GregoryAkers was called in.

Akers, vice president in charge of the 350 employees in Cisco's "tactical assistance center," led efforts to "stop the bleeding," determine where the attack originated and stop it. "I'll be brought in on new attacks if multiple agencies and customers are involved and orchestrate their response to the situation," he said.

That kind of expertise has vaulted Akers to the forefront of a new national security effort - information warfare.

Two years ago, President Clinton called for industry organizations to help police the communications networks that government and industry increasingly depend on - and which are a tempting target of cyber-attack from thrill-seeking hackers and international terrorists.

The highly publicized denial-of-service attacks against Yahoo! and eBay last February reaffirmed the need for telecommunications companies to cooperate. The Information Technology Information Sharing and Analysis Center, or IT-ISAC, was formed in January.

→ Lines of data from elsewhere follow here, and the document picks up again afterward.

import Literature.NumberTheory.LFunctions.WeilFirstPrimeOddMarginDataA
import Literature.NumberTheory.LFunctions.WeilBlockRows
import HarnessLib

/-!
# Odd-sector margin certificate A: dominance of rows 20–24 of `R = S'_odd(κ') − UᵀU`

Part of the odd-block check of `weilCertOddA` (`WeilFirstPrimeOddMarginDataA.lean`), evaluated by `decide +kernel`
row by row (`WeilCert.checkDomRow`, `WeilBlockRows.lean`) and kept in its own file for kernel time and memory.
Assembled in `WeilFirstPrimeOddMarginACheck.lean`. Pure proof file; nothing is asserted.
-/

noncomputable section

namespace Literature.NumberTheory.LFunctions

set_option maxHeartbeats 0 in
/-- Kernel check of the dominance of row 20 of `R = S'_odd(κ') − UᵀU` (certificate A). [folklore] -/
theorem checkDomRow1_20_weilCertOddA :
    weilCertOddA.base.checkDomRow weilCertOddA.nuTab weilCertOddAKappa' 1 20 = true := by
  decide +kernel

set_option maxHeartbeats 0 in
/-- Kernel check of the dominance of row 21 of `R = S'_odd(κ') − UᵀU` (certificate A). [folklore] -/
theorem checkDomRow1_21_weilCertOddA :
    weilCertOddA.base.checkDomRow weilCertOddA.nuTab weilCertOddAKappa' 1 21 = true := by
  decide +kernel

set_option maxHeartbeats 0 in
/-- Kernel check of the dominance of row 22 of `R = S'_odd(κ') − UᵀU` (certificate A). [folklore] -/
theorem checkDomRow1_22_weilCertOddA :
    weilCertOddA.base.checkDomRow weilCertOddA.nuTab weilCertOddAKappa' 1 22 = true := by
  decide +kernel

set_option maxHeartbeats 0 in
/-- Kernel check of the dominance of row 23 of `R = S'_odd(κ') − UᵀU` (certificate A). [folklore] -/
theorem checkDomRow1_23_weilCertOddA :
    weilCertOddA.base.checkDomRow weilCertOddA.nuTab weilCertOddAKappa' 1 23 = true := by
  decide +kernel

set_option maxHeartbeats 0 in
/-- Kernel check of the dominance of row 24 of `R = S'_odd(κ') − UᵀU` (certificate A). [folklore] -/
theorem checkDomRow1_24_weilCertOddA :
    weilCertOddA.base.checkDomRow weilCertOddA.nuTab weilCertOddAKappa' 1 24 = true := by
  decide +kernel

end Literature.NumberTheory.LFunctions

Akers was tapped to be the vice president of the organization, whose members include the biggest technology companies in the United States.

"Our purpose is to keep the shipping lanes of commerce open," Akers said.

Several similar organizations have been formed in the past for specific industries and the Y2K threat. But IT-ISAC is supposed to be the rapid response team called in when the threat spans the global tangle of communications networks, as well as the competing interests of American companies and U.S. government agencies.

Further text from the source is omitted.